Instructions to follow:
Produce an exact copy of the lines below, starting at the first and ending with the line containing "top-window special case".

[Items listed in a dataset]
import Summits.Ventures.HSemireg.WedgeHankelRecurrenceWaringTop
import Summits.Ventures.HSemireg.WedgeHankelRecurrenceCensusPolar

/-!
# Venture HSemireg — THE FAMILIES OF REPRESENTATIONS: over an algebraically closed field with `N + 2 − r ≠ 0` in `K`, for a class `q` on `[0, N]` of middle rank `r ≥ 1`, `2r ≤ N + 1`,
# **the node sets of its `(N + 2 − r)`-term representations form an INFINITE set** (every coprime pencil `f + a·g` inside `Rec_{N+2−r}(q)` contributes one node set per good parameter, and
# `a ↦ roots(f + a·g)` is injective), while **an `r`-term representation, when it exists, has a UNIQUE node set** — the roots of the minimal recurrence

HONEST FRAMING. Part of the Lean index of the computation cell `pub-hsemireg` (seat p10 gen 30, Sunday typer «UNIFORM-IN-n»).
LINEAR ALGEBRA OF HANKEL (catalecticant) MATRICES and of polynomials over a field ONLY: no variety, no cohomology theory, no sheaf, no Ext group and no semiregularity map is constructed
here; nothing here says that HC / HC_CM / HC_AV holds; no Literature fact is declared or used.  Custodian versions as in `WedgeHankelSiegelIdeal` (1/3); the dictionary («the variety of sums
of `N + 2 − r` powers of a binary form of border rank `r` is positive-dimensional; the minimal decomposition of rank `r` is unique», Sylvester ∕ Iarrobino–Kanev §1.3) is QUOTED in
docstrings, never asserted — «infinitely many» is the infinitude of the set of NODE SETS.

WHAT IS IN THE TREE / CHAINED.  N66 (`WedgeHankelRecurrenceWaringSylvester`, № 424): `exists_isCoprime_mem_recSpace_beyond`, `exists_forall_rootMultiplicity_le_one`,
`exists_eq_C_mul_prod_X_sub_C_of_rootMultiplicity_le_one`, `prod_X_sub_C_mem_of_eq_C_mul`; N68 (`WedgeHankelRecurrenceWaringTop`, № 430): `natDegree_add_C_mul_eq`, `leadingCoeff_add_C_mul_eq` (and the
top-window special case `exists_secSeq_agree_top_of_rootMultiplicity_le_one` ∕ `infinite_setOf_nodes_top` of §632 below); N61 (№ 391) `prod_X_sub_C_mem_recSpace_of_secSeq_agree`; N43 (№ 323) `exists_smul_eq_of_mem_recSpace_self`;
N51 (№ 340) `eq_of_eq_smul_of_monic`; N23 (№ 176) `exists_secSeq_of_prod_X_sub_C_mem_recSpace`; N19 (№ 174) `prod_X_sub_C_nodes_ne_zero`.  Mathlib: `Polynomial.roots_C_mul`, `roots_prod`,
`roots_X_sub_C`, `Multiset.bind_singleton`, `Finset.prod_image`, `Set.infinite_of_injOn_mapsTo`, `isCoprime_zero_right`, `Polynomial.roots_prod_X_sub_C`.
THIS FILE (namespace `Summit.Ventures.HSemireg.Wedge.HankelOuter` continued; CHAINED on N68 (N51 in the tree); 0 definitions):
* §632 THE ENGINE FOR ANY PENCIL (any level `N`, any window `d`; N68 did the top window): **`exists_secSeq_agree_of_rootMultiplicity_le_one`** (`f, g ∈ Rec^N_d(q)`,
  `deg g < deg f = d`, `f + a·g` with simple roots over `k̄` ⇒ a `d`-term representation whose node set is `roots(f + a·g)`), **`infinite_setOf_nodes_of_isCoprime`** (coprime pencil, `(d : K) ≠ 0` ⇒
  infinitely many node sets of `d`-term representations).
* §633 **`infinite_setOf_nodes_beyond`** (`R^N(q) = r ≥ 1`, `2r ≤ N + 1`, `(N + 2 − r : K) ≠ 0`, `k̄`: the node sets of the `(N + 2 − r)`-term representations form an infinite set);
  **`image_eq_image_of_secSeq_agree`** (every field: two `r`-term representations of a class of rank `r`, `2r ≤ N + 1`, have the SAME node set), `subsingleton_setOf_nodes_self`.
Nothing Ext-side.  New names only.
-/

open Module Polynomial
open scoped Matrix Polynomial

namespace Summit.Ventures.HSemireg.Wedge.HankelOuter

open Summit.Ventures.HSemireg.Wedge Summit.Ventures.HSemireg.Wedge.Hankel Summit.Ventures.HSemireg.Wedge.HankelSecant

variable (K : Type*) [Field K] {N : ℕ}

/-! ## §632. Any coprime pencil of recurrences gives infinitely many node sets -/

/-- **A MEMBER `f + a·g` WITH SIMPLE ROOTS GIVES A `d`-TERM REPRESENTATION WHOSE NODE SET IS ITS ROOT SET** (algebraically closed `K`; `f, g ∈ Rec^N_d(q)`, `deg g < deg f = d`; any `N`, `d`). -/
theorem exists_secSeq_agree_of_rootMultiplicity_le_one [IsAlgClosed K] [DecidableEq K] {d : ℕ} {q : ℕ → K} {f g : K[X]} (hf : f ∈ recSpace K N q d) (hg : g ∈ recSpace K N q d)
    (hfd : f.natDegree = d) (hgd : g.natDegree < d) {a : K} (ha : ∀ x, (f + C a * g).rootMultiplicity x ≤ 1) :
    ∃ (lam A : Fin d → K), Function.Injective lam ∧ f + C a * g = C f.leadingCoeff * ∏ i, (Polynomial.X - C (lam i)) ∧
      Finset.univ.image lam = (f + C a * g).roots.toFinset ∧ ∀ j ≤ N, q j = secSeq K A lam j := by
  have hpd : (f + C a * g).natDegree = d := natDegree_add_C_mul_eq hfd hgd a
  have hd : 1 ≤ d := by omega
  have hp0 : f + C a * g ≠ 0 := fun h => by rw [h, natDegree_zero] at hpd; omega
  obtain ⟨lam, hlam, hprod⟩ := exists_eq_C_mul_prod_X_sub_C_of_rootMultiplicity_le_one hpd ha
  have hmem : f + C a * g ∈ recSpace K N q d := Submodule.add_mem _ hf (by rw [Polynomial.C_mul']; exact Submodule.smul_mem _ a hg)
  obtain ⟨A, hA⟩ := exists_secSeq_of_prod_X_sub_C_mem_recSpace K hlam (prod_X_sub_C_mem_of_eq_C_mul hp0 hprod hmem)
  have hlc : (f + C a * g).leadingCoeff ≠ 0 := leadingCoeff_ne_zero.mpr hp0
  have hroots : (f + C a * g).roots = (Finset.univ.val : Multiset (Fin d)).map lam := by
    rw [hprod, roots_C_mul _ hlc, roots_prod _ _ (prod_X_sub_C_nodes_ne_zero K lam)]
    simp_rw [roots_X_sub_C]
    exact Multiset.bind_singleton _ _
  refine ⟨lam, A, hlam, by rw [← leadingCoeff_add_C_mul_eq hfd hgd a]; exact hprod, ?_, hA⟩
  rw [hroots]
  ext x
  simp only [Finset.mem_image, Finset.mem_univ, true_and, Multiset.mem_toFinset, Multiset.mem_map, Finset.mem_val]

/-- **A COPRIME PENCIL GIVES INFINITELY MANY NODE SETS: `f, g ∈ Rec^N_d(q)` coprime, `deg g < deg f = d`, `(d : K) ≠ 0`, `K` algebraically closed ⇒ the node sets of the `d`-term representations of `q`
on `[0, N]` form an infinite set** (`a ↦ roots(f + a·g)` is injective on the cofinite set of good parameters: `f + a·g = lc(f)·∏ (X − λ_i)` is recovered from the node set, and `a·g = a′·g ⇒ a = a′`). -/
theorem infinite_setOf_nodes_of_isCoprime [IsAlgClosed K] [DecidableEq K] {d : ℕ} {q : ℕ → K} {f g : K[X]} (hf : f ∈ recSpace K N q d) (hg : g ∈ recSpace K N q d) (hcop : IsCoprime f g)
    (hfd : f.natDegree = d) (hgd : g.natDegree < d) (hchar : (d : K) ≠ 0) :
    {s : Finset K | ∃ (lam A : Fin d → K), Function.Injective lam ∧ Finset.univ.image lam = s ∧ ∀ j ≤ N, q j = secSeq K A lam j}.Infinite := by
  have hd : 1 ≤ d := by by_contra h; exact hchar (by rw [show d = 0 by omega, Nat.cast_zero])
  have hg0 : g ≠ 0 := by
    rintro rfl
    have hu := isCoprime_zero_right.mp hcop
    have := natDegree_eq_zero_of_isUnit hu
    omega
  set D : Set K := {a | ∀ x, (f + C a * g).rootMultiplicity x ≤ 1} with hD
  have hDinf : D.Infinite := fun hfin => by
    obtain ⟨a, haS, ha⟩ := exists_forall_rootMultiplicity_le_one hcop (by rw [hfd]; exact hchar) hfin.toFinset
    exact haS (hfin.mem_toFinset.mpr ha)
  refine Set.infinite_of_injOn_mapsTo (f := fun a => (f + C a * g).roots.toFinset) (fun a ha a' ha' h => ?_) (fun a ha => ?_) hDinf
  · obtain ⟨lam, -, hlam, hprod, himg, -⟩ := exists_secSeq_agree_of_rootMultiplicity_le_one K hf hg hfd hgd ha
    obtain ⟨lam', -, hlam', hprod', himg', -⟩ := exists_secSeq_agree_of_rootMultiplicity_le_one K hf hg hfd hgd ha'
    have hs : Finset.univ.image lam = Finset.univ.image lam' := by rw [himg, himg']; exact h
    have hpp : (∏ i, (Polynomial.X - C (lam i))) = ∏ i, (Polynomial.X - C (lam' i)) :=
      calc (∏ i, (Polynomial.X - C (lam i))) = ∏ x ∈ Finset.univ.image lam, (Polynomial.X - C x) :=
            (Finset.prod_image (f := fun x => Polynomial.X - C x) fun i _ j _ h => hlam h).symm
        _ = ∏ x ∈ Finset.univ.image lam', (Polynomial.X - C x) := by rw [hs]
        _ = ∏ i, (Polynomial.X - C (lam' i)) := Finset.prod_image (f := fun x => Polynomial.X - C x) fun i _ j _ h => hlam' h
    have heq : f + C a * g = f + C a' * g := by rw [hprod, hprod', hpp]
    exact C_inj.mp (mul_right_cancel₀ hg0 (add_left_cancel heq))
  · obtain ⟨lam, A, hlam, -, himg, hA⟩ := exists_secSeq_agree_of_rootMultiplicity_le_one K hf hg hfd hgd ha
    exact ⟨lam, A, hlam, himg, hA⟩

/-! ## §633. Every class: infinitely many long representations, at most one short node set -/

/-- **INFINITELY MANY `(N + 2 − r)`-TERM REPRESENTATIONS: over an ALGEBRAICALLY CLOSED field with `(N + 2 − r : K) ≠ 0`, for `R^N(q) = r ≥ 1`, `2r ≤ N + 1`, the node sets of the
`(N + 2 − r)`-term representations of `q` on `[0, N]` form an INFINITE set** (N66's coprime pencil inside `Rec_{N+2−r}(q)`). -/
theorem infinite_setOf_nodes_beyond [IsAlgClosed K] [DecidableEq K] {r : ℕ} {q : ℕ → K} (hq : (hankel1 K N (N / 2) q).rank = r) (hr : 1 ≤ r) (h2 : r + r ≤ N + 1)
    (hchar : ((N + 2 - r : ℕ) : K) ≠ 0) :
    {s : Finset K | ∃ (lam A : Fin (N + 2 - r) → K), Function.Injective lam ∧ Finset.univ.image lam = s ∧ ∀ j ≤ N, q j = secSeq K A lam j}.Infinite := by
  obtain ⟨f, g, hf, hg, hcop, hfd, hgd⟩ := exists_isCoprime_mem_recSpace_beyond K hq hr h2
  exact infinite_setOf_nodes_of_isCoprime K hf hg hcop hfd hgd hchar

/-- **THE NODE SET OF A MINIMAL REPRESENTATION IS UNIQUE (every field): two `r`-term representations with distinct nodes of a class of rank `r` (`2r ≤ N + 1`) on `[0, N]` have the same node
set** — both node polynomials are monic members of the line `Rec_r(q)` (N61, N43, N51); no hypothesis on the weights (N23's `nodes_unique` assumed them non-zero). -/
theorem image_eq_image_of_secSeq_agree [DecidableEq K] {r : ℕ} {q : ℕ → K} (hq : (hankel1 K N (N / 2) q).rank = r) (h2 : r + r ≤ N + 1) {lam mu : Fin r → K} {A B : Fin r → K}
    (hlam : Function.Injective lam) (hmu : Function.Injective mu) (hA : ∀ j ≤ N, q j = secSeq K A lam j) (hB : ∀ j ≤ N, q j = secSeq K B mu j) :
    Finset.univ.image lam = Finset.univ.image mu := by
  have h1 := prod_X_sub_C_mem_recSpace_of_secSeq_agree K hlam hA
  have h2' := prod_X_sub_C_mem_recSpace_of_secSeq_agree K hmu hB
  obtain ⟨c, hc⟩ := exists_smul_eq_of_mem_recSpace_self K hq h2 h1 (prod_X_sub_C_nodes_ne_zero K lam) h2'
  have heq := eq_of_eq_smul_of_monic K (Polynomial.monic_prod_of_monic _ _ fun i _ => Polynomial.monic_X_sub_C (lam i))
    (Polynomial.monic_prod_of_monic _ _ fun i _ => Polynomial.monic_X_sub_C (mu i)) hc
  have hr1 : (∏ x ∈ Finset.univ.image lam, (Polynomial.X - C x)) = ∏ x ∈ Finset.univ.image mu, (Polynomial.X - C x) := by
    rw [Finset.prod_image (f := fun x => Polynomial.X - C x) fun i _ j _ h => hlam h, Finset.prod_image (f := fun x => Polynomial.X - C x) fun i _ j _ h => hmu h]
    exact heq
  have := congrArg Polynomial.roots hr1
  rwa [Polynomial.roots_prod_X_sub_C, Polynomial.roots_prod_X_sub_C, Finset.val_inj] at this

/-- **… so the set of node sets of `r`-term representations has at most one element.** -/
theorem subsingleton_setOf_nodes_self [DecidableEq K] {r : ℕ} {q : ℕ → K} (hq : (hankel1 K N (N / 2) q).rank = r) (h2 : r + r ≤ N + 1) :
    {s : Finset K | ∃ (lam A : Fin r → K), Function.Injective lam ∧ Finset.univ.image lam = s ∧ ∀ j ≤ N, q j = secSeq K A lam j}.Subsingleton := by
  rintro s ⟨lam, A, hlam, rfl, hA⟩ s' ⟨mu, B, hmu, rfl, hB⟩
  exact image_eq_image_of_secSeq_agree K hq h2 hlam hmu hA hB

end Summit.Ventures.HSemireg.Wedge.HankelOuter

Solution below:
import Summits.Ventures.HSemireg.WedgeHankelRecurrenceWaringTop
import Summits.Ventures.HSemireg.WedgeHankelRecurrenceCensusPolar

/-!
# Venture HSemireg — THE FAMILIES OF REPRESENTATIONS: over an algebraically closed field with `N + 2 − r ≠ 0` in `K`, for a class `q` on `[0, N]` of middle rank `r ≥ 1`, `2r ≤ N + 1`,
# **the node sets of its `(N + 2 − r)`-term representations form an INFINITE set** (every coprime pencil `f + a·g` inside `Rec_{N+2−r}(q)` contributes one node set per good parameter, and
# `a ↦ roots(f + a·g)` is injective), while **an `r`-term representation, when it exists, has a UNIQUE node set** — the roots of the minimal recurrence

HONEST FRAMING. Part of the Lean index of the computation cell `pub-hsemireg` (seat p10 gen 30, Sunday typer «UNIFORM-IN-n»).
LINEAR ALGEBRA OF HANKEL (catalecticant) MATRICES and of polynomials over a field ONLY: no variety, no cohomology theory, no sheaf, no Ext group and no semiregularity map is constructed
here; nothing here says that HC / HC_CM / HC_AV holds; no Literature fact is declared or used.  Custodian versions as in `WedgeHankelSiegelIdeal` (1/3); the dictionary («the variety of sums
of `N + 2 − r` powers of a binary form of border rank `r` is positive-dimensional; the minimal decomposition of rank `r` is unique», Sylvester ∕ Iarrobino–Kanev §1.3) is QUOTED in
docstrings, never asserted — «infinitely many» is the infinitude of the set of NODE SETS.

WHAT IS IN THE TREE / CHAINED.  N66 (`WedgeHankelRecurrenceWaringSylvester`, № 424): `exists_isCoprime_mem_recSpace_beyond`, `exists_forall_rootMultiplicity_le_one`,
`exists_eq_C_mul_prod_X_sub_C_of_rootMultiplicity_le_one`, `prod_X_sub_C_mem_of_eq_C_mul`; N68 (`WedgeHankelRecurrenceWaringTop`, № 430): `natDegree_add_C_mul_eq`, `leadingCoeff_add_C_mul_eq` (and the
top-window special case `exists_secSeq_agree_top_of_rootMultiplicity_le_one` ∕ `infinite_setOf_nodes_top` of §632 below); N61 (№ 391) `prod_X_sub_C_mem_recSpace_of_secSeq_agree`; N43 (№ 323) `exists_smul_eq_of_mem_recSpace_self`;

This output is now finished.